Another Canadian who, since 1983, has influenced American viewers is Robert MacNeil as co-anchor of The MacNeil/Lehrer Report, a nightly one-hour program on the Public Broadcasting Service. But even before that, MacNeil received recognition from his peers as one of the first journalists complaining about efforts by the Nixon administration to censor public broadcasting. Frank Stanton, former president of CBS from 1947-1973 believes "the MacNeil/Lehrer Hour is the best example of news in America"5.

Born in eastern Canada, MacNeil was an aspiring actor and playwright before becoming a journalist. A graduate of Carleton University in Ottawa, he is the author of: The People Machine, which Current Biography cites as "a blistering indictment of commercial television's preoccupation with entertainment," and The Right Place at the Right Time, which describes some of his background in Canada and London and suggests what it contributed to his ability to become a leader in America.

I grew up in a country Canada, and worked another sixteen years in another, Britain, where I never felt my civil liberties infringed by the absence of a First Amendment. Indeed by becoming politically aware as I did in the early 1950s, I thought I had a decided advantage not to be living in a country which permitted a demagogue like Senator Joseph McCarthy to trample on its freedoms. One can argue in which system the private individual's basic liberties are better protected. There are sound arguments for relief from the draconian libel laws in Britain and from the Official Secrets Act. There are grounds to argue that American journalism is too sheltered to admit to its own trespasses. I make the point only to indicate that I did not absorb the true faith from birth6.

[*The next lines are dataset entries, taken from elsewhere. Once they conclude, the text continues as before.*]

import Literature.Computability.AlgebraicComplexity.DIP20MonomialCounts
import HarnessLib

/-!
# Dörfler–Ikenmeyer–Panova 2019, §4: the monomial counts `c_ν(d,n)` stabilise in `d`

Topic `Literature/Computability/AlgebraicComplexity`; sibling proofs file (D-0014) of
`DIP20MultiplicityObstructions.lean` (definition `dipMonomialCount` = DIP's `c_ν(d,n)` of (4.3)). No new
facts, no new definitions.

J. Dörfler, C. Ikenmeyer, G. Panova, SIAM J. Appl. Algebra Geom. 4 (2020) = arXiv:1901.04576, §4
(arXiv pp. 9–10): `c_ν(d,n)` counts the multisets of `d` weak compositions of `n` with vector sum `ν`
(eq. (4.3)); in the proof of Prop. 4.5 only the compositions with a nonzero entry beyond the first row
matter ("the only `α^i` involved are of the form …", p. 10). Made quantitative: **adding one copy of the
composition `(n, 0, …, 0)` is a bijection** from the multisets counted by `c_ν(d,n)` onto those counted
by `c_{ν + (n,0,…,0)}(d+1,n)` as soon as the tail `|ν| - ν₀ ≤ d` (pigeonhole: among `d+1` compositions
whose entries beyond the first row sum to `≤ d` in total, one is `(n,0,…,0)`):
`dipMonomialCount_add_single_succ` and its three-row form `dipMonomialCount_row_stable_succ`
(`c_{(L+n,y,z)}(d+1,n) = c_{(L,y,z)}(d,n)` for `y + z ≤ d`); dually, **adding `1` to the first entry of
every composition** is a bijection onto the multisets counted by `c_{ν + (d,0,…,0)}(d, n+1)` when
`|ν| - ν₀ ≤ n` (no composition of the target can start with `0`): `dipMonomialCount_add_single_right_succ`,
three rows `dipMonomialCount_row_stable_right_succ` (`c_{(L+d,y,z)}(d,n+1) = c_{(L,y,z)}(d,n)` for
`y + z ≤ n`). Iterated, **clamping** (`dipMonomialCount_cons_clamp`, any number of rows): `c_{(dn-|τ|, τ)}(d,n) =
c_{(d'n'-|τ|, τ)}(d',n')` with `d' = min d T`, `n' = min n T` for every `T ≥ |τ|`. This is the
stabilisation behind the finite verification of the tails of Lemmas 3.7 / 3.13 via (4.4) (each
`c_{(L,y,z)}(d,n)` with `y + z ≤ d, n` is a bipartite partition number); `dip44_sum_cons_clamp` clamps
the whole alternating sum of (4.4) at once (any number of rows, termwise under the guards), so that
`a_{(dn-|τ|, τ)}(d[n])` becomes a closed evaluation at `(min d T, min n T)` once (4.4) is applied.

HONEST FRAMING: elementary multiset combinatorics of the toy model's §4; nothing here bears on permanent
versus determinant; VP ≠ VNP is not proved.

## References

* J. Dörfler, C. Ikenmeyer, G. Panova, SIAM J. Appl. Algebra Geom. 4 (2020) = arXiv:1901.04576, §4,
  eq. (4.3) and the proof of Prop. 4.5 (arXiv pp. 9–10). [DorflerIkenmeyerPanova2020]

## Mathlib and tree

Mathlib: `Multiset.cons_erase`, `Multiset.erase_cons_head`, `Multiset.sum_le_card_nsmul`,
`Multiset.le_sum_of_mem`, `tsub_add_cancel_of_le` (pointwise), `Pi.single`, `Fin.sum_univ_succ`. Tree: `dipMonomialCount` (`DIP20MultiplicityObstructions`).

Provenance: val-lit cell, typer val-lit-t07 g2 (DAG row DIP2020-A; infrastructure for the Lemma 3.7 /
3.13 tail route recorded in HOME/HANDOFF.md § val-lit-t07 and § val-lit-p6).
-/

noncomputable section
import Mathlib

/-!
# `NewtonTauWeak` (stmt-ValiantsHypothesis-5904), stub `fixedKCoincidence_t2_K3`: the LINE STRUCTURE of an
# exponent list

Support file (siege k16).  Every list `d : Fin N → ℕ²` admits a line structure: `s ≤ N + 1` pairwise
NON-PARALLEL nonzero directions `ep_i ∈ ℕ²` (the primitive vectors of the nonzero `d_j`, plus one dummy
direction `(1, B)` with `B` exceeding all coordinates, so that the index type is never empty), a class map
`cls` and multiplicities `mult_j ≥ 1` with `d_j = mult_j · ep_{cls j}` for every nonzero `d_j`
(`k16_exists_lines`).  Number theory used: `gcd`, and "parallel primitive vectors of `ℕ²` are equal"
(`eq_of_parallel_coprime`). [folklore]
-/

set_option linter.dupNamespace false

noncomputable section

open scoped BigOperators

namespace Summit.ValiantsHypothesis.ValiantsHypothesis.Theorems.NewtonTauWeakFixedK3k16

/-- Parallel primitive vectors of `ℕ²` are equal. [folklore] -/
theorem eq_of_parallel_coprime (a b a' b' : ℕ) (h : Nat.Coprime a b) (h' : Nat.Coprime a' b')
    (hpar : a * b' = b * a') : a = a' ∧ b = b' := by
  have h1 : a ∣ a' := h.dvd_of_dvd_mul_left ⟨b', by linarith [hpar, mul_comm a' b]⟩
  have h2 : a' ∣ a := h'.dvd_of_dvd_mul_left ⟨b, by linarith [hpar, mul_comm b a']⟩
  have ha : a = a' := Nat.dvd_antisymm h1 h2
  subst ha
  refine ⟨rfl, ?_⟩
  rcases Nat.eq_zero_or_pos a with h0 | hpos
  · subst h0
    rw [Nat.coprime_zero_left] at h h'
    rw [h, h']
  · have : a * b' = a * b := by rw [hpar, mul_comm]
    exact (Nat.eq_of_mul_eq_mul_left hpos this).symm

/-- **Line structure of an exponent list** (siege k16; see the file header). [folklore] -/
theorem k16_exists_lines (N : ℕ) (d : Fin N → Fin 2 →₀ ℕ) :
    ∃ (s : ℕ) (ep : Fin s → Fin 2 → ℤ) (cls : Fin N → Fin s) (mult : Fin N → ℕ),
      s ≤ N + 1 ∧ (∀ i k, 0 ≤ ep i k) ∧ (∀ i, ep i ≠ 0) ∧
      (∀ i i', ep i 0 * ep i' 1 = ep i 1 * ep i' 0 → i = i') ∧
      (∀ j, d j ≠ 0 → 1 ≤ mult j ∧ ∀ k, ((d j k : ℕ) : ℤ) = (mult j : ℤ) * ep (cls j) k) := by
  classical
  -- the bound `B` and the primitive vectors
  set B : ℕ := 1 + ∑ j, (d j 0 + d j 1) with hB
  have hBgt : ∀ j k, d j k < B := by
    intro j k
    have : d j 0 + d j 1 ≤ ∑ j, (d j 0 + d j 1) :=
      Finset.single_le_sum (f := fun j => d j 0 + d j 1) (fun _ _ => Nat.zero_le _) (Finset.mem_univ j)
    have hk : d j k ≤ d j 0 + d j 1 := by fin_cases k <;> simp
    omega
  set g : Fin N → ℕ := fun j => Nat.gcd (d j 0) (d j 1) with hg
  set prim : Fin N → Fin 2 → ℕ := fun j k => d j k / g j with hprim
  have hgpos : ∀ j, d j ≠ 0 → 0 < g j := by
    intro j hj
    by_contra h0
    have h0' : g j = 0 := by omega
    obtain ⟨h00, h01⟩ := Nat.gcd_eq_zero_iff.mp h0'
    apply hj; ext k; fin_cases k
    · exact h00
    · exact h01
  have hdecomp : ∀ j k, d j k = g j * prim j k := fun j k => by
    simp only [hprim]
    rw [Nat.mul_div_cancel']
    fin_cases k
    · exact Nat.gcd_dvd_left _ _
    · exact Nat.gcd_dvd_right _ _
  have hprim_le : ∀ j k, prim j k ≤ d j k := fun j k => Nat.div_le_self _ _
  have hprim_ne : ∀ j, d j ≠ 0 → prim j ≠ 0 := by
    intro j hj h0
    apply hj; ext k
    rw [hdecomp j k, show prim j k = 0 from congr_fun h0 k, mul_zero]; rfl
  have hcop : ∀ j, d j ≠ 0 → Nat.Coprime (prim j 0) (prim j 1) := fun j hj =>
    Nat.coprime_div_gcd_div_gcd (hgpos j hj)
  -- the set of lines and its enumeration
  set Lns : Finset (Fin 2 → ℕ) := (Finset.univ.filter fun j => d j ≠ 0).image prim with hLns
  have hmem : ∀ j, d j ≠ 0 → prim j ∈ Lns := fun j hj =>
    Finset.mem_image_of_mem prim (Finset.mem_filter.mpr ⟨Finset.mem_univ j, hj⟩)
  have hLmem : ∀ x ∈ Lns, ∃ j, d j ≠ 0 ∧ prim j = x := by
    intro x hx
    obtain ⟨j, hj, rfl⟩ := Finset.mem_image.mp hx
    exact ⟨j, (Finset.mem_filter.mp hj).2, rfl⟩
  set eqv := Lns.equivFin with heqv
  -- directions: dummy at `0`, the lines after it
  let ep : Fin (Lns.card + 1) → Fin 2 → ℤ :=
    Fin.cases (fun k => if k = 0 then 1 else (B : ℤ)) (fun i k => (((eqv.symm i).val k : ℕ) : ℤ))
  let cls : Fin N → Fin (Lns.card + 1) := fun j =>
    if h : d j ≠ 0 then Fin.succ (eqv ⟨prim j, hmem j h⟩) else 0
  have hep0 : ∀ k, ep 0 k = if k = 0 then 1 else (B : ℤ) := fun k => rfl
  have heps : ∀ (i : Fin Lns.card) k, ep i.succ k = (((eqv.symm i).val k : ℕ) : ℤ) := fun i k => rfl
  -- a real direction is a primitive vector of some nonzero `d j`
  have hreal : ∀ i : Fin Lns.card, ∃ j, d j ≠ 0 ∧ prim j = (eqv.symm i).val := fun i =>
    hLmem _ (eqv.symm i).property
  -- non-parallelism of a real direction with the dummy
  have hdummy : ∀ j, d j ≠ 0 → ((prim j 1 : ℕ) : ℤ) = (B : ℤ) * ((prim j 0 : ℕ) : ℤ) → False := by
    intro j hj h
    have h' : prim j 1 = B * prim j 0 := by exact_mod_cast h
    rcases Nat.eq_zero_or_pos (prim j 0) with h0 | hpos
    · rw [h0, mul_zero] at h'
      apply hprim_ne j hj; ext k; fin_cases k
      · exact h0
      · exact h'
    · have h1 : B ≤ prim j 1 := by rw [h']; exact Nat.le_mul_of_pos_right B hpos
      have h2 := hprim_le j 1
      have h3 := hBgt j 1
      omega
  refine ⟨Lns.card + 1, ep, cls, g, ?_, ?_, ?_, ?_, ?_⟩
  · -- `s ≤ N + 1`
    have : Lns.card ≤ N := by
      calc Lns.card ≤ (Finset.univ.filter fun j => d j ≠ 0).card := Finset.card_image_le
        _ ≤ (Finset.univ : Finset (Fin N)).card := Finset.card_filter_le _ _
        _ = N := by simp
    omega
  · -- nonnegativity
    intro i k
    refine Fin.cases ?_ (fun i => ?_) i
    · rw [hep0]; split_ifs <;> positivity
    · rw [heps]; positivity
  · -- nonzero
    intro i
    refine Fin.cases ?_ (fun i => ?_) i
    · intro h; have := congr_fun h 0; rw [hep0] at this; simp at this
    · intro h
      obtain ⟨j, hj, hpj⟩ := hreal i
      apply hprim_ne j hj
      ext k
      have := congr_fun h k
      rw [heps, ← hpj] at this
      simp only [Pi.zero_apply] at this ⊢
      exact_mod_cast this
  · -- pairwise non-parallel
    intro i i'
    refine Fin.cases ?_ (fun i => ?_) i <;> refine Fin.cases ?_ (fun i' => ?_) i'
    · intro _; rfl
    · intro h
      exfalso
      obtain ⟨j, hj, hpj⟩ := hreal i'
      rw [hep0, hep0, heps, heps, ← hpj] at h
      simp only [if_true, one_mul, Fin.one_eq_zero_iff, OfNat.ofNat_ne_one, if_false] at h
      exact hdummy j hj (by rw [h, mul_comm])
    · intro h
      exfalso
      obtain ⟨j, hj, hpj⟩ := hreal i
      rw [hep0, hep0, heps, heps, ← hpj] at h
      simp only [if_true, mul_one, Fin.one_eq_zero_iff, OfNat.ofNat_ne_one, if_false] at h
      exact hdummy j hj (by rw [← h, mul_comm])
    · intro h
      obtain ⟨j, hj, hpj⟩ := hreal i
      obtain ⟨j', hj', hpj'⟩ := hreal i'
      rw [heps, heps, heps, heps, ← hpj, ← hpj'] at h
      have h' : prim j 0 * prim j' 1 = prim j 1 * prim j' 0 := by exact_mod_cast h
      obtain ⟨h0, h1⟩ := eq_of_parallel_coprime _ _ _ _ (hcop j hj) (hcop j' hj') h'
      have hpp : prim j = prim j' := by ext k; fin_cases k <;> assumption
      have : eqv.symm i = eqv.symm i' := Subtype.ext (by rw [← hpj, ← hpj', hpp])
      rw [eqv.symm.injective this]
  · -- class decomposition
    intro j hj
    refine ⟨hgpos j hj, fun k => ?_⟩
    simp only [cls, dif_pos hj, heps, Equiv.symm_apply_apply]
    rw [hdecomp j k]; push_cast; rfl

end Summit.ValiantsHypothesis.ValiantsHypothesis.Theorems.NewtonTauWeakFixedK3k16

end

MacNeil also notes that like all of the other journalists in this study, he did not go to a journalism school. All he ever wanted in Canada was as many English courses as possible. In Britain, journalism schools were almost unknown, and in the 1950s university graduates were still only grudgingly admitted to Fleet Street. "So I did not come factory equipped, as they say with cars, with a body of theory about journalism. That has been a weakness from time to time, when I had to admit that I really didn't know what I was doing — or why. But it meant that I also missed another opportunity for indoctrination in the myths and rituals of the craft. I was not programmed with as many stereotypes"7.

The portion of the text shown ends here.